Wes Craven was horrified by horror crown

Wes Craven faced his lapsed Baptist fears and exorcised personal demons through his work, but the man with the graduate degree from Johns Hopkins said his biggest victory was overcoming his anxiety around “The Master of Horror” label

By Katherine Monk

Wes Craven is dead, but his characters will haunt us forever. The master of cinematic Screams and A Nightmare on Elm Street passed away of brain cancer August 30 at the age of 76, but he leaves more than a scar on our collective subconscious thanks to the razor-fingered Freddy Krueger. Like many horror auteurs, Craven’s work forced us to experience the world differently: To feel fear, and in turn, to feel more alive.

 

“My films are about waking up… and no matter what you do, don’t fall asleep.
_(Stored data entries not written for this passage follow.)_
import Literature.Geometry.Kaehler.ComplexTorusHodgeClasses
import Literature.AlgebraicGeometry.HodgeTheory.ComplexTorusHodgeNumbers
import Literature.LinearAlgebra.Alternating.WedgeWordsDet
import HarnessLib

/-!
# `Hᵏ(X, ℚ)` of a complex torus has the basis of increasing lattice monomials; `b_k = C(2g, k)` over `ℚ`

Layer `Literature/Geometry/Kaehler`, namespace `Literature.Geometry.Kaehler.ComplexTorus`; lane
`lit-hodgefound`, Layer A4, row A4-11 (P-row "rationalForms = span latMonomial, finrank") and validation
V-A4-2 ("`B¹` of `ℂ/(ℤ+ℤτ)` is all of `H²`, rank `1`") of `run/shared/lean/pub/lit-hodgefound/SKELETON.md`.
Sequel of `ComplexTorusHodgeClasses.lean` (`integralForms`, `rationalForms`, `hodgeClasses`).

Source: H. Lange, *Abelian Varieties over the Complex Numbers* (2023), held copy
`book:lange1992-complex-abelian-varieties`: §1.1.3 Lemma 1.1.17, Cor. 1.1.19, Exercise 1.1.6 (7)–(8)
[p0023, p0027] (`Hⁿ(X, ℤ) ≅ Altⁿ(Λ, ℤ) = ⋀ⁿ Hom(Λ, ℤ)`, free of rank `C(2g, n)`), §1.1.4 Prop. 1.1.20
[p0024] ("the classes of the `n`-forms `dx_{i₁} ∧ ⋯ ∧ dx_{iₙ}`, `i₁ < ⋯ < iₙ`, form a basis of
`Hⁿ(X, ℂ)`"; `∫_{λᵢ} dxⱼ = δᵢⱼ`, "the bases `dx₁, …, dx_{2g}` and `λ₁, …, λ_{2g}` are dual to each
other").

## Contents (theorems only; no definition, no named fact)

For a period isomorphism `Φ : ℝ^ι ≃ E`:
* `latMonomial_apply_latticeTuple` — the determinant formula: `dx_w(Φm₀, …, Φm_{k-1}) = det (m_j(w_i))`
  (tree `wedgeWord_apply`), hence `latMonomial_mem_integralForms`: **the lattice monomials are
  integral classes** (`dx_I ∈ Hᵏ(X, ℤ)`);
* `latMonomialBasis_repr_eq_apply` — the coordinates of `γ` in the basis of increasing lattice monomials
  are its values on the increasing tuples of lattice basis vectors (duality of Prop. 1.1.20);
* `mem_rationalForms_iff_forall_single` — `γ ∈ Hᵏ(X, ℚ)` iff its values on `k`-tuples of lattice BASIS
  vectors are rational (the formulation used by `HodgeTheory.IsRationalDeRhamFamily`);
* **`rationalForms_eq_span_latMonomial`** — `Hᵏ(X, ℚ) = span_ℚ {dx_w : w increasing}`, and
  **`finrank_rationalForms`**: `dim_ℚ Hᵏ(X, ℚ) = #{increasing words} = C(|ι|, k)`
  (`finrank_rationalForms_eq_choose`; Exercise 1.1.6 (8));
* `finrank_hodgeClasses_eq_one_of_finrank_eq` — in top degree `dim_ℚ H^{2g}_Hodge(X) = 1`
  (`|ι| = 2g`); in particular **`dim_ℚ H²_Hodge(ℂ/Λ) = 1` for every one-dimensional complex torus**
  (validation V-A4-2 of TRIBUNAL-A).

## References

* [Lange2023AbelianVarietiesComplex] H. Lange, *Abelian Varieties over the Complex Numbers* (2023),
  §1.1.3 Lemma 1.1.17, Cor. 1.1.19, Exercise 1.1.6 (7)–(8); §1.1.4 Prop. 1.1.20.
* [Warner1983] F. W. Warner, *Foundations of Differentiable Manifolds and Lie Groups* (1983), 2.6.
-/

noncomputable section

open scoped Manifold ContDiff Topology Real
open Set Function Complex Finset Module
open Literature.LinearAlgebra.Alternating
open Literature.Analysis.Complex (IsOfTypeAt)

namespace Literature.Geometry.Kaehler

namespace ComplexTorus

section Basis

variable {ι : Type*} {E : Type*} [NormedAddCommGroup E] [NormedSpace ℂ E] (Φ : (ι → ℝ) ≃L[ℝ] E)

/-! ### The lattice monomials are integral -/

/-- **Determinant formula on lattice tuples**: `dx_w(Φm₀, …, Φm_{k-1}) = det (m_j(w_i))ᵢⱼ`, an
integer (Warner 2.6 / tree `wedgeWord_apply`, with `xₐ(Φ m) = mₐ`).
[cite: Lange2023AbelianVarietiesComplex, §1.1.4 Prop. 1.1.20] -/
theorem latMonomial_apply_latticeTuple {k : ℕ} (w : Fin k → ι) (m : Fin k → (ι → ℤ)) :
    latMonomial Φ k w (latticeTuple Φ m) = ((Matrix.of fun i j ↦ m j (w i)).det : ℤ) := by
  rw [latMonomial_eq, wedgeWord_apply]
  have hM : pairingMatrix (fun a ↦ (coord Φ a).smulRight (1 : ℂ)) w (latticeTuple Φ m) =
      (Matrix.of fun i j ↦ m j (w i)).map (Int.cast : ℤ → ℂ) := by
    ext i j
    rw [pairingMatrix_apply, ContinuousLinearMap.smulRight_apply, latticeTuple_apply, coord_apply,
      symm_latticeVec_apply, Matrix.map_apply, Matrix.of_apply, Complex.real_smul, mul_one]
    norm_cast
  rw [hM]
  have hdet : ((Matrix.of fun i j ↦ m j (w i)).map (Int.cast : ℤ → ℂ)).det =
      (((Matrix.of fun i j ↦ m j (w i)).det : ℤ) : ℂ) :=
    (RingHom.map_det (Int.castRingHom ℂ) _).symm
  rw [hdet]
  change (((Matrix.of fun i j ↦ m j (w i)).det : ℤ) : ℂ) • (1 : ℂ) = _
  rw [smul_eq_mul, mul_one]

/-- **The lattice monomials `dx_w` are integral classes** (`Hᵏ(X, ℤ) = Altᵏ(Λ, ℤ)` contains the
`dx_{i₁} ∧ ⋯ ∧ dx_{i_k}`; Lange 2023, Lemma 1.1.17, Exercise 1.1.6 (7), Prop. 1.1.20).
[cite: Lange2023AbelianVarietiesComplex, §1.1.3 Exercise 1.1.6 (7)] -/
theorem latMonomial_mem_integralForms (k : ℕ) (w : Fin k → ι) : latMonomial Φ k w ∈ integralForms Φ k :=
  fun m ↦ ⟨_, latMonomial_apply_latticeTuple Φ w m⟩

/-- The lattice monomials are rational classes. [cite: Lange2023AbelianVarietiesComplex, §1.1.3 Cor. 1.1.19] -/
theorem latMonomial_mem_rationalForms (k : ℕ) (w : Fin k → ι) : latMonomial Φ k w ∈ rationalForms Φ k :=
  mem_rationalForms_of_mem_integralForms Φ (latMonomial_mem_integralForms Φ k w)

/-! ### Coordinates in the monomial basis; `Hᵏ(X, ℚ)` is the `ℚ`-span of the increasing monomials -/

section Ordered

variable [Fintype ι] [LinearOrder ι]

/-- **Duality (Prop. 1.1.20)**: the coordinate of `γ ∈ Alt^k_ℝ(E; ℂ)` along the increasing monomial
`dx_w` is the value `γ(λ_{w 0}, …, λ_{w (k-1)})` on the corresponding lattice basis vectors.
[cite: Lange2023AbelianVarietiesComplex, §1.1.4 Prop. 1.1.20] -/
theorem latMonomialBasis_repr_eq_apply {k : ℕ} (γ : E [⋀^Fin k]→L[ℝ] ℂ)
    (w : {w : Fin k → ι // StrictMono w}) :
    (latMonomialBasis Φ k).repr γ w = γ (fun i ↦ Φ (Pi.single (w.1 i) 1)) := by
  classical
  conv_rhs => rw [← (latMonomialBasis Φ k).sum_repr γ]
  rw [ContinuousAlternatingMap.sum_apply, Finset.sum_eq_single w]
  · rw [ContinuousAlternatingMap.smul_apply, latMonomialBasis_apply, latMonomial,
      show (fun i ↦ Φ (Pi.single (w.1 i) (1 : ℝ))) = (fun a ↦ Φ (Pi.single a 1)) ∘ w.1 from rfl,
      frameWord_apply_comp_strictMono (coord Φ) (fun a ↦ Φ (Pi.single a 1)) (coord_dual Φ) w.2 w.2,
      if_pos rfl, smul_eq_mul, mul_one]
  · intro u _ hu
    rw [ContinuousAlternatingMap.smul_apply, latMonomialBasis_apply, latMonomial,
      show (fun i ↦ Φ (Pi.single (w.1 i) (1 : ℝ))) = (fun a ↦ Φ (Pi.single a 1)) ∘ w.1 from rfl,
      frameWord_apply_comp_strictMono (coord Φ) (fun a ↦ Φ (Pi.single a 1)) (coord_dual Φ) u.2 w.2,
      if_neg (fun h ↦ hu (Subtype.ext h)), smul_zero]
  · intro h; exact absurd (Finset.mem_univ w) h

/-- A form with rational values on the increasing tuples of lattice basis vectors is the rational
combination `Σ_w γ(λ_w) dx_w` of lattice monomials. [cite: Lange2023AbelianVarietiesComplex, §1.1.4 Prop. 1.1.20] -/
theorem mem_span_latMonomial_of_forall_strictMono {k : ℕ} {γ : E [⋀^Fin k]→L[ℝ] ℂ}
    (h : ∀ w : {w : Fin k → ι // StrictMono w},
      ∃ q : ℚ, γ (fun i ↦ Φ (Pi.single (w.1 i) 1)) = q) :
    γ ∈ Submodule.span ℚ (Set.range fun w : {w : Fin k → ι // StrictMono w} ↦ latMonomial Φ k w.1) := by
  choose q hq using h
  rw [← (latMonomialBasis Φ k).sum_repr γ]
  refine Submodule.sum_mem _ fun w _ ↦ ?_
  rw [latMonomialBasis_repr_eq_apply, hq w, latMonomialBasis_apply, Rat.cast_smul_eq_qsmul ℂ (q w)]
  exact Submodule.smul_mem _ _ (Submodule.subset_span ⟨w, rfl⟩)

/-- **`Hᵏ(X, ℚ)` is the `ℚ`-span of the increasing lattice monomials `dx_{i₁} ∧ ⋯ ∧ dx_{i_k}`**
(Lange 2023, Prop. 1.1.20 with Lemma 1.1.17 / Exercise 1.1.6 (7): `Hᵏ(X, ℤ) = ⋀ᵏ Hom(Λ, ℤ)` has the
basis `dx_I`). [cite: Lange2023AbelianVarietiesComplex, §1.1.4 Prop. 1.1.20] -/
theorem rationalForms_eq_span_latMonomial (k : ℕ) :
    rationalForms Φ k =
      Submodule.span ℚ (Set.range fun w : {w : Fin k → ι // StrictMono w} ↦ latMonomial Φ k w.1) := by
  classical
  refine le_antisymm (fun γ hγ ↦ mem_span_latMonomial_of_forall_strictMono Φ fun w ↦ ?_)
    (Submodule.span_le.2 ?_)
  · obtain ⟨q, hq⟩ := hγ (fun i ↦ Pi.single (w.1 i) 1)
    refine ⟨q, ?_⟩
    rw [← hq]
    congr 1
    funext i
    rw [latticeTuple_apply, latticeVec_single]
  · rintro _ ⟨w, rfl⟩
    exact latMonomial_mem_rationalForms Φ k w.1

/-- The increasing lattice monomials are `ℚ`-linearly independent (they are `ℂ`-independent).
[cite: Lange2023AbelianVarietiesComplex, §1.1.4 Prop. 1.1.20] -/
theorem linearIndependent_rat_latMonomial (k : ℕ) :
    LinearIndependent ℚ fun w : {w : Fin k → ι // StrictMono w} ↦ latMonomial Φ k w.1 := by
  have h := (latMonomialBasis Φ k).linearIndependent
  have h' : LinearIndependent ℂ fun w : {w : Fin k → ι // StrictMono w} ↦ latMonomial Φ k w.1 := by
    convert h using 1
    funext w
    rw [latMonomialBasis_apply]
  exact h'.restrict_scalars fun a b hab ↦ by simpa only [Rat.smul_one_eq_cast, Rat.cast_inj] using hab

/-- **`dim_ℚ Hᵏ(X, ℚ) = #{increasing words of length k}`.** [cite: Lange2023AbelianVarietiesComplex, §1.1.3 Exercise 1.1.6 (8)] -/
theorem finrank_rationalForms (k : ℕ) :
    finrank ℚ (rationalForms Φ k) = Fintype.card {w : Fin k → ι // StrictMono w} := by
  rw [rationalForms_eq_span_latMonomial, finrank_span_eq_card (linearIndependent_rat_latMonomial Φ k)]

/-- `γ ∈ Hᵏ(X, ℚ)` iff its values on all `k`-tuples of lattice BASIS vectors `λₐ = Φ(eₐ)` are rational
(equivalent to rationality on all lattice tuples by multilinearity; the formulation of the tree's
`HodgeTheory.IsRationalDeRhamFamily`). [cite: Lange2023AbelianVarietiesComplex, §1.1.3 Lemma 1.1.17] -/
theorem mem_rationalForms_iff_forall_single {k : ℕ} {γ : E [⋀^Fin k]→L[ℝ] ℂ} :
    γ ∈ rationalForms Φ k ↔
      ∀ v : Fin k → ι, γ (fun j ↦ Φ (Pi.single (v j) 1)) ∈ Set.range (algebraMap ℚ ℂ) := by
  constructor
  · intro hγ v
    obtain ⟨q, hq⟩ := hγ (fun j ↦ Pi.single (v j) 1)
    refine ⟨q, ?_⟩
    rw [eq_ratCast, ← hq]
    congr 1
    funext j
    rw [latticeTuple_apply, latticeVec_single]
  · intro h
    rw [rationalForms_eq_span_latMonomial]
    refine mem_span_latMonomial_of_forall_strictMono Φ fun w ↦ ?_
    obtain ⟨q, hq⟩ := h w.1
    exact ⟨q, by rw [← hq, eq_ratCast]⟩

end Ordered

section Finite

variable [Fintype ι]

/-- **`b_k(X; ℚ) = C(2g, k)`**: `dim_ℚ Hᵏ(X, ℚ) = C(|ι|, k)` (`|ι| = rk Λ = 2 dim_ℂ X`; Lange 2023,
Exercise 1.1.6 (8): "`Hⁿ(X, ℤ)` is a free abelian group of rank `C(2g, n)`").
[cite: Lange2023AbelianVarietiesComplex, §1.1.3 Exercise 1.1.6 (8)] -/
theorem finrank_rationalForms_eq_choose (k : ℕ) :
    finrank ℚ (rationalForms Φ k) = (Fintype.card ι).choose k := by
  letI : LinearOrder ι := LinearOrder.lift' (Fintype.equivFin ι) (Fintype.equivFin ι).injective
  rw [finrank_rationalForms, Literature.AlgebraicGeometry.HodgeTheory.card_strictMono_eq_choose]

include Φ in
/-- The rank of the lattice is the real dimension: `|ι| = dim_ℝ E = 2 dim_ℂ E`.
[cite: Lange2023AbelianVarietiesComplex, §1.1.1] -/
theorem card_eq_two_mul_finrank [FiniteDimensional ℂ E] : Fintype.card ι = 2 * finrank ℂ E := by
  have h1 : finrank ℝ (ι → ℝ) = finrank ℝ E := LinearEquiv.finrank_eq Φ.toLinearEquiv
  rw [finrank_fintype_fun_eq_card] at h1
  rw [h1, finrank_real_of_complex]

/-- **`dim_ℚ H^{2g}_Hodge(X) = 1`** (`g = dim_ℂ X`): in top degree the Hodge classes are all of
`H^{2g}(X, ℚ) ≅ ℚ` (the class of a point). For `g = 1`: **every one-dimensional complex torus
`X = ℂ/Λ` has `H²_Hodge(X) = H²(X, ℚ)` of dimension `1`** (validation V-A4-2; Lange 2023, §7.3.3
Exercise (2), Exercise 1.3.4 (10)(b) `ρ ≤ g²`). [cite: Lange2023AbelianVarietiesComplex, §7.3.3 Exercise (2)] -/
theorem finrank_hodgeClasses_eq_one_of_finrank_eq [FiniteDimensional ℂ E] {g : ℕ}
    (hg : finrank ℂ E = g) : finrank ℚ (hodgeClasses Φ g) = 1 := by
  rw [hodgeClasses_eq_rationalForms_of_finrank_eq Φ hg, finrank_rationalForms_eq_choose,
    card_eq_two_mul_finrank Φ, hg, Nat.choose_self]

/-- **The elliptic curve `ℂ/Λ`: `dim_ℚ H²_Hodge = 1`** (every rational class of `H²` is a Hodge class
and `b₂ = 1`). [cite: Lange2023AbelianVarietiesComplex, §7.3.3 Exercise (2)] -/
theorem finrank_hodgeClasses_one_of_finrank_eq_one [FiniteDimensional ℂ E] (h1 : finrank ℂ E = 1) :
    finrank ℚ (hodgeClasses Φ 1) = 1 :=
  finrank_hodgeClasses_eq_one_of_finrank_eq Φ h1

end Finite

end Basis

end ComplexTorus

end Literature.Geometry.Kaehler

end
The idea is to be here now; to live in the moment, and to understand what’s happening between yourself and the other,” Craven once told me in an interview.

 

It was over the phone, done when George W. Bush was in the White House and Justin Timberlake was bringing sexy back, so when he said “the other” he could have meant “the Other”—in that big, capital, philosophical way, because Craven was an academic with a masters degree in writing and philosophy from Johns Hopkins University.

 

He’d also studied psychology as an undergrad at Wheaton in Illinois. “I think I was looking for answers in books. I thought I could understand my own demons,” he said.

 

 

“My films are about waking up… and no matter what you do, don’t fall asleep. The idea is to be here now; to live in the moment, and to understand what’s happening between yourself and the other,

-Wes Craven

 

 

“After graduation, I had a job selling rare coins at a Baltimore department store, so when I was offered a job teaching, I said I would be there tomorrow. But the life of an academic would have been one of smart boredom. My real interest was writing. So I was sleepwalking toward this distant light.”

 

The words were Kafkaesque, the image of a small insect crawling blindly toward a lantern, and it was no accident. We were just talking about Franz Kafka being his big hero.

 

“I think about Kafka all the time. His prose is so wonderful in its ability to render the drudgery, and the horror, of the ordinary: The awful things waiting to happen. It reminds me a lot of my own films — and the world at large, especially now, in light of the current Bush administration and its ineptitude. You sort of feel like you’re on the Titanic and you can’t do anything to stop it hitting the iceberg.”

 

For his own part, Craven avoided any major collisions. After the lapsed Baptist realized he wouldn’t be able to find what he was looking for in any library, he took the glasses off the librarian: He turned to filmmaking, directing pornography under a variety of assumed names before finding his home in horror with Last House on the Left in 1972.

 

“I remember pulling out all the skeletons from my ex-fundamentalist closet when I first started writing and making movies. Without art, my life would have been intolerable… But I was a babe in the woods when I started. I didn’t know anything. But I did have a real desire to learn. It’s a very stimulating world, the film world, full of interesting people and dealing with complex subjects. It challenges mind and body.”

 

Craven said he liked the whole circus aspect of making movies, but writing alone is what gave him creative shivers. “There isn’t anyone helping you. You are by yourself with your thoughts, and that is where the terror comes from.”

 

Just close your eyes and imagine Freddy Krueger, the half-digested take on Edward Scissorhands stalking Elm Street, and you know Craven knew what he was talking about. He understood fear on several levels – and he was capable of weaving it all together to splatter in your face, and get under your skin at the same time. It’s the same reason why his Scream movies re-invented the whole genre: They recognized generational cynicism and slashed its throat with a snigger.

 

“I’ve always been fascinated by the question of what a so-called normal person does when confronted by violence? We think of ourselves as civilized and peaceful, but when faced with things we can’t understand, or do not know, we don’t always react in a civilized way. The idea is that in order to understand truth, and learn about what you don’t know, you must move past fear.”

 

Craven said he’d faced his own fears a few times over, even being labeled “The Master of Horror.”

 

“It’s not what I imagined for myself. But then again, it was my choice. My brother worked for the phone company, and he always had a job. I come from a blue-collar background and that was sort of what success looked like in Cleveland. All I can say is I’m glad I got out of Cleveland.”

 

Craven worked in Los Angeles for most of his career. His last film was Scream 4, which he directed in 2011 – regaining his crown as the king of the multi-million dollar franchise.

 

“I’ve had to put up with a lot of appropriation in my career. But I found it freed me to be innovative…. I think you have to keep learning, otherwise you might as well be dead,” he said.

 

“And I think the most interesting thing I’ve learned is that we have such a fear of the unknown and the unexpected, but the best things that have ever happened to me have been largely unplanned.”

 

Craven will be missed, but his characters will live on. Scream 10 will be dedicated to his memory and Freddy Krueger will never die, which is why the rest of us can thank Craven’s spirit for scaring us to death – if only to make us feel more alive.